Japanese Imari / Arita
Japanese porcelain production started in Arita at the turn of the 17th century by Korean potters brought to Japan in the 1590s. These potters would eventually become the first producers of porcelain in Japan, but they started out by reviving the production of a type of stoneware called Karatsu ware.
This type of ceramic is usually simple, inexpensive, and made rapidly but skillfully on the potter’s wheel. The potters also introduced a new type of kiln to Japan, the noborigama, or climbing kiln, which allows for greater precision during firing.
Therefore, when in the early seventeenth century the Korean potters living in the Arita district of Hizen found suitable clay for the manufacture of porcelain, the infrastructure for its production was already in place.
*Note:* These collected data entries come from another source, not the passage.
/-- **[GalSect] Corollary 4.12 (The case of once-punctured elliptic curves)**, p.43, WITH THE ERRATUM of
[EtTh] Rmk. 1.10.1 (ii) ("the author omitted the hypothesis that '`K` contain a primitive 12-th root of
unity'"): "Let `X_K` be a once-punctured elliptic curve over a local field `K` of residue characteristic
`≠ 2` [containing a primitive 12-th root of unity]. Suppose that `X_K` has stable reduction over `O_K`.
… Then there exists a `μ₁₂(K)`-torsor structure at the unique cusp `x` of `X_K` which is compatible with
the canonical integral structure arising from the stable model `X^log` and, moreover, is preserved by
arbitrary automorphisms of `Π_{X_K}`."  NAMED FACT (a `Prop` OVER THE ORIGIN PARAMETER `Ω`, exactly as
L3's `TemperedAbsolutenessHolds Ω` — v2, lane-D finding D10-F3 (1): with `Ω` bound inside, a trivially-true
origin would have certified junk data, i.e. MORE than print; NEVER asserted; a published, refereed
prerequisite OUTSIDE the [IUTchIII] Cor. 3.12 cone, typed after the FACT-LIST freeze ⇒ recorded in
plan/GAP-LEDGER.md (G-w5d062-1) and not consumable by the adjudication); over genuine data only (origin
predicates).  The unique cusp of a once-punctured elliptic curve over `K` is `K`-RATIONAL: hypothesis
`X.IsRationalPt x` (v2, D10-F3 (2); it is the key of L3's `CuspidalStructures.canonicalIntegral_nonempty`,
without which the canonical integral structure at a junk non-rational cusp may be empty).
"Preserved" is read as: every `α ∈ Aut(Π_{X_K})` carries `D̂_x` to a conjugate `γ D̂_x γ⁻¹` (cusps are
absolute, [GalSect] Thm. 1.3 (iii)) and the transported structure is the `γ`-conjugate one.
[cite: MochizukiGalSect2005, Cor 4.12 p.43] [cite: MochizukiGalSectComments2014, item (2)]
[cite: MochizukiEtTh2009, Rmk 1.10.1 (ii) p.30] -/
def GalSectCor412 (Ω : CuspidalTorsorOrigin p) : Prop :=
  ∀ (X : TemperedCurve p) (SX : CuspidalStructures X) (aX : TemperedCurve.CurveArithmeticFlags X)
    (x : X.Pt) (T : CuspidalTorsorData X x),
    Ω.IsHyperbolicCurveOrigin X → Ω.IsStructuresOrigin SX → Ω.IsFlagsOrigin aX → Ω.IsTorsorOrigin T →
    aX.IsOncePuncturedElliptic → p ≠ 2 → (∃ ζ : X.K, IsPrimitiveRoot ζ 12) → SX.HasStableReduction →
    X.IsCusp x → X.IsRationalPt x →
      ∃ R : Set (SplittingClass X x), T.IsRootTorsorStructure SX 12 R ∧
        ∀ (α : X.PiHat ≃ₜ* X.PiHat) (γ : ConjAct X.PiHat),
          (X.decompHat x).map α.toMulEquiv.toMonoidHom = γ • X.decompHat x → PreservedByHat R α γ

end GalSect

/-! ### [EtTh] Prop. 1.4 (iii), the CUSP clause (p.248 = PDF p.22) -/

namespace ThetaSetting

variable {p : ℕ} [Fact p.Prime] {D : ThetaSetting p}

/-- A `K̈`-rational **cuspidal point** `y ∈ Ÿ(K̈)` through the interface, with "a section `G_L → D_y`
compatible with the canonical integral structure [cf. [Mzk13], Definition 4.1, (iii)] on `D_y`" ([EtTh]
Prop. 1.4 (iii), p.248, `L = K̈`): the decomposition group `D_y = D_{x̃} ∩ Π^tp_Ÿ` cut out of a
`Π^tp_X`-conjugate `D_{x̃}` of the decomposition group of a cusp of `X` (the cusps of `Ÿ` lie over the cusp
of `X`; `Ÿ → X` is étale there), its coordinate `Ü(y) = ±q̈^a` (the cusps of `Ÿ` are the zeros of `Θ̈`,
Prop. 1.4 (i); tree: `thetaDdot_zpow` / `thetaDdot_neg_zpow`), the image `S = s(G_K̈)` of the section, the
canonical integral structure on `D_y` it belongs to (DATA: [GalSect] Def. 4.1 (iii) for `Ÿ` over `K̈` at
`y`; no carrier for `Ÿ` as a curve — TODO-merge with `GalSect.CuspidalTorsorData` of `X` at the cusp via
the étale covering), and the evaluation `H¹(S, Δ_Θ) ≅ H¹(G_K̈, Δ_Θ) ≅ (K̈^×)^∧` normalised on Kummer classes
of constants (as `NonCuspidalPoint.evalAt`).  DATA; READING NOTE R3 (`L = K̈`).
[cite: MochizukiEtTh2009, Prop 1.4 (iii) p.22] -/
structure CuspidalPointDd (E : D.KummerData) where
  /-- The decomposition group `D_y ⊆ Π^tp_Ÿ` of the cusp `y`. -/
  Dpt : Subgroup D.PiTemp
  /-- `D_y ≤ Π^tp_Ÿ`. -/
  Dpt_le : Dpt ≤ D.GtpYdd
  /-- The cusp of `X` under `y` … -/
  cusp : D.Pt
  /-- … is a cusp … -/
  cusp_isCusp : D.IsCusp cusp
  /-- … and `D_y = D_{x̃} ∩ Π^tp_Ÿ` for the conjugate `D_{x̃} = g D_x g⁻¹` of its decomposition group. -/
  conj : D.PiTemp
  Dpt_eq : Dpt = (MulAut.conj conj • D.decomp cusp) ⊓ D.GtpYdd
  /-- `y` is `K̈`-rational: `D_y` maps onto `G_K̈`. -/
  map_aug_Dpt : Dpt.map D.aug.toMonoidHom = D.GKdd
  /-- The coordinate `Ü(y) ∈ K̈^×` of the cusp … -/
  coord : (↥D.Kdd)ˣ
  /-- … a zero of `Θ̈`: `Ü(y) = ±q̈^a` (Prop. 1.4 (i)). -/
  coord_eq : ∃ a : ℤ, ((coord : D.Kdd) : PadicAlgCl p) = D.qdd ^ a ∨
    ((coord : D.Kdd) : PadicAlgCl p) = -(D.qdd ^ a)
  /-- The image `S = s(G_K̈) ⊆ D_y` of the chosen section … -/
  sec : Subgroup D.PiTemp
  /-- … `S ≤ D_y` … -/
  sec_le : sec ≤ Dpt
  /-- … closed … -/
  isClosed_sec : IsClosed (sec : Set D.PiTemp)
  /-- … meeting the inertia `I_y = D_y ∩ Δ^tp_X` trivially … -/
  sec_inf : sec ⊓ D.DeltaTemp = ⊥
  /-- … with `S · I_y = D_y`. -/
  sec_sup : sec ⊔ (Dpt ⊓ D.DeltaTemp) = Dpt
  /-- The canonical integral structure on `D_y` ([GalSect] Def. 4.1 (iii) for `Ÿ/K̈` at `y`), as a set of
  images of sections (DATA). -/
  canonicalIntegralDd : Set (Subgroup D.PiTemp)
  /-- The section is "compatible with the canonical integral structure". -/
  sec_mem : sec ∈ canonicalIntegralDd
  /-- Evaluation at `y` through the section: `H¹(S, Δ_Θ) → (K̈^×)^∧` (`S ≅ G_K̈`; Kummer). -/
  evalAt : D.H1 sec →* E.KddHat
  /-- Evaluation of (the restriction of) the Kummer class of a constant `c ∈ (K̈^×)^∧` returns `c`. -/
  evalAt_kum : ∀ c : E.KddHat,
    evalAt (ContH1.res D.toTheta D.DeltaTheta (sec_le.trans Dpt_le)
      (D.inflTheta D.GtpYdd (E.kumYdd c))) = c

/-- The **leading coefficient of `Θ̈` at the cusp with coordinate `c = Ü(y)`** in the canonical coordinate
`t = Ü/c − 1` of the stable model: `c · Θ̈′(c)` (READING NOTE R2; `‖c · Θ̈′(c)‖ = ‖2‖·‖q̈‖^{−a²}` for
`c = ±q̈^a` by abc-iut-L2-t6's `norm_deriv_thetaDdot_zpow`). [cite: MochizukiEtTh2009, Prop 1.4 (iii) p.22] -/
def cuspLeadingCoeff (D : ThetaSetting p) (c : PadicAlgCl p) : PadicAlgCl p :=
  c * deriv (thetaDdot D.qdd) c

/-- **[EtTh] Prop. 1.4 (iii), cusp clause** (p.248 = PDF p.22): "A similar statement holds if `y ∈ Ÿ(L)` is
a cusp, if one restricts first to the associated decomposition group `D_y` and then to a section `G_L → D_y`
compatible with the canonical integral structure [cf. [Mzk13], Definition 4.1, (iii)] on `D_y`" — i.e. the
classes `O^×_K̈ · η̈^Θ`, so restricted, "lie in `L^× ⊆ (L^×)^∧` and are equal to the values" of the
`O^×_K̈`-multiples of `Θ̈` at `y`, the value at a cusp being the leading coefficient `cuspLeadingCoeff`
(READING NOTES R2, R3; `L = K̈`).  Companion of `Prop14iiiValues` (non-cuspidal points).
[cite: MochizukiEtTh2009, Prop 1.4 (iii) p.22] -/
def Prop14iiiCuspValues (E : D.EtaleThetaData) : Prop :=
  ∀ (y : CuspidalPointDd E.toKummerData) (x : D.H1 D.GtpYdd), x ∈ E.thetaClasses →
    ∃ (a : (↥D.Kdd)ˣ) (_ : a ∈ D.unitsOKdd) (v : (↥D.Kdd)ˣ),
      ((v : D.Kdd) : PadicAlgCl p) = cuspLeadingCoeff D ((y.coord : D.Kdd) : PadicAlgCl p) ∧
      y.evalAt (ContH1.res D.toTheta D.DeltaTheta (y.sec_le.trans y.Dpt_le) x) = E.toKddHat (a * v)

end ThetaSetting

/-! ### [EtTh] Thm. 1.10 (iii) (p.256 = PDF p.30) -/

namespace MuTwoSetting

variable {p : ℕ} [Fact p.Prime] (M : MuTwoSetting p)

/-- **The torsor at the unique cusp of `Ċ^log`** ([EtTh] Thm. 1.10 (iii); [GalSect] §4 applied to the
orbicurve `Ċ = Ẋ/⟨ε_± ε_μ⟩` of type `(1, μ₂)±`, Def. 1.7): the decomposition group `D ⊆ Π^tp_Ċ` of the
cusp (through which the cusp of `X` factors: `D ∩ Π^tp_X` is a conjugate of `D_x`), its inertia
`I = D ∩ Δ`, the torsor of `I`-conjugacy classes of splittings of `D ↠ G_K` as a set with a simply
transitive action of `(K^×)^∧ ⊇ K^× ∋ −1`, and the canonical integral structure ([GalSect] Def. 4.1 (iii))
as a subset.  DATA over `MuTwoSetting` (no carrier for `Ċ` as an orbicurve; `K = K̈` by Def. 1.7 (I)).
[cite: MochizukiEtTh2009, Thm 1.10 (iii) p.30] -/
structure DotCCuspTorsor (εZ : M.GtpC) : Type 1 where
  /-- The decomposition group of the unique cusp of `Ċ`, inside `Π^tp_Ċ ≤ Π^tp_C`. -/
  Dc : Subgroup M.GtpC
  /-- `D ≤ Π^tp_Ċ`. -/
  Dc_le : Dc ≤ M.dotC εZ
  /-- the cusp of `X` below: `D ∩ Π^tp_X = g D_x g⁻¹` for a cusp `x` of `X` … -/
  cusp : M.Pt
  cusp_isCusp : M.IsCusp cusp
  conj : M.PiTemp
  Dc_inf_range : Dc ⊓ M.inclX.range = (MulAut.conj conj • M.decomp cusp).map M.inclX
  /-- The splittings of `D ↠ G_K` modulo `I`-conjugation: the underlying set of the torsor … -/
  Cls : Type
  /-- … and the class of a splitting subgroup `S ≤ D` (`S` closed, `S ∩ I = 1`, `S·I = D`,
  `I = D ∩ (Δ^tp_C := ` the normal closure image of `Δ^tp_X`); junk outside splittings). -/
  cls : Subgroup M.GtpC → Cls
  /-- the torsor action of `(K^×)^∧` (`GalSect.KxHat`, the profinite completion of `K^×`) on the
  splitting classes … -/
  act : GalSect.KxHat M.toThetaSetting.toTemperedCurve → Cls → Cls
  act_one : ∀ c, act 1 c = c
  act_mul : ∀ k k' c, act (k * k') c = act k (act k' c)
  /-- … free and transitive. -/
  existsUnique_act_eq : ∀ c c' : Cls, ∃! k, act k c = c'
  /-- The canonical integral structure on `D` ([GalSect] Def. 4.1 (iii)), as a set of classes … -/
  canonicalIntegral : Set Cls
  /-- … which is an `O_K^×`-STRUCTURE: the `O_K^×`-orbit of each of its members (v3 LAW, [GalSect]
  Def. 4.1 (iii); audit F-w5d016-g3-1). -/
  canonicalIntegral_isStructure : ∃ c ∈ canonicalIntegral, canonicalIntegral =
    {c' | ∃ u ∈ GalSect.unitsHat M.toThetaSetting.toTemperedCurve, c' = act u c}

namespace DotCCuspTorsor

variable {M} {εZ : M.GtpC} (C : M.DotCCuspTorsor εZ)

/-- `−1 ∈ K^×`. [cite: MochizukiEtTh2009, Thm 1.10 (iii) p.30] -/
def negOne : (↥M.K)ˣ := -1

/-- A **`{±1}`-structure** on the `(K^×)^∧`-torsor at the cusp of `Ċ` **compatible with the canonical
integral structure**: a `{±1}`-orbit `{c, (−1)·c}` of splitting classes inside the canonical integral
structure ([GalSect] Def. 4.1 (i) with `B = {±1} ⊆ O_K^×`). [cite: MochizukiEtTh2009, Thm 1.10 (iii) p.30] -/
def IsPMStructure (R : Set C.Cls) : Prop :=
  (∃ c ∈ R, R = {c, C.act (GalSect.toKxHat M.toThetaSetting.toTemperedCurve negOne) c}) ∧
    R ⊆ C.canonicalIntegral

/-- The splitting subgroups of `D` whose class lies in `R`. [cite: MochizukiEtTh2009, Thm 1.10 (iii) p.30] -/
def members (R : Set C.Cls) : Set (Subgroup M.GtpC) :=
  {S | S ≤ C.Dc ∧ C.cls S ∈ R}

end DotCCuspTorsor

end MuTwoSetting

section Thm110iii

variable {p : ℕ} [Fact p.Prime] {Mα Mβ : MuTwoSetting p} {εα : Mα.GtpC} {εβ : Mβ.GtpC}
  {hCα : Mα.toThetaSetting.Compat} {hCβ : Mβ.toThetaSetting.Compat}
  {Eα : Mα.toThetaSetting.EtaleThetaData} {Eβ : Mβ.toThetaSetting.EtaleThetaData}
  {γ : Mα.dotC εα ≃ₜ* Mβ.dotC εβ}

/-- **[EtTh] Thm. 1.10 (iii)** (p.256 = PDF p.30): "Suppose that `η̈^{Θ,Z}_☐` is of standard type, and that
the residue characteristic of `K_☐` is odd. Then `η̈^{Θ,Z}_☐` determines a `{±1}`-structure [cf. [Mzk13],
Corollary 4.12; Remark 1.10.1, (ii)] on the `(K^×_☐)^∧`-torsor at the unique cusp of `Ċ^log_☐` that is
compatible with the canonical integral structure and, moreover, preserved by `γ`."  Typed, in the style of
`Thm110i/ii`, as a property of the pair under `Thm110Hypothesis` (so "determines" = existence on both sides
+ transport): for `p` odd and both orbits of standard type there are `{±1}`-structures `Rα`, `Rβ` compatible
with the canonical integral structures whose member splittings correspond under the extension `Γ` of `γ`
to `Π^tp_C` (Prop. 1.8; `Γ` maps `D_α` to a `Π^tp_{Ċβ}`-conjugate of `D_β`).  Print derives (iii)
"formally from (ii)" via Prop. 1.4. [cite: MochizukiEtTh2009, Thm 1.10 (iii) p.30] -/
def Thm110iii (H : Thm110Hypothesis εα εβ hCα hCβ Eα Eβ γ)
    (Sα : Mα.StandardData Eα.toKummerData) (Sβ : Mβ.StandardData Eβ.toKummerData)
    (Cα : Mα.DotCCuspTorsor εα) (Cβ : Mβ.DotCCuspTorsor εβ) : Prop :=
  Odd p → Mα.IsOfStandardType hCα εα Sα Eα.etaDd → Mβ.IsOfStandardType hCβ εβ Sβ Eβ.etaDd →
    ∃ (Rα : Set Cα.Cls) (Rβ : Set Cβ.Cls), Cα.IsPMStructure Rα ∧ Cβ.IsPMStructure Rβ ∧
      ∃ c : Mβ.GtpC, c ∈ Mβ.dotC εβ ∧
        Cα.Dc.map H.Γ.toMulEquiv.toMonoidHom = MulAut.conj c • Cβ.Dc ∧
        (fun S => S.map H.Γ.toMulEquiv.toMonoidHom) '' Cα.members Rα =
          (fun S => MulAut.conj c • S) '' Cβ.members Rβ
The Hizen region thus became the major center of porcelain production in Japan.
Early ceramics regions of Japan
Example of Karatsu ware, Hizen, 1590-1610s
During the 17th and early 18th century Japanese porcelain became increasingly popular in Europe and significant amounts of Japanese porcelain was exported to Western countries, mostly by the Dutch East India Company. Japan opened trading to Europe and America at the start of the Meiji period (1868-1913). During this period the Japanese porcelain industry centered around the city of Arita. The largest nearby port was called Imari, through which porcelain wares were exported. Wares are therefore known as Imari or Arita.
Imari ware can be difficult to date. Earlier Japanese ceramics for export were often unmarked, although pieces from the more established kilns may be signed by the artist and/or their patron's name. After 1868 and during the expansion of porcelain production for export, it is therefore very common to find unmarked pieces. From 1891 exports to America required that items were marked with the country of origin. However this did not apply to other countries - so whilst wares were increasingly marked, unmarked pieces were still common.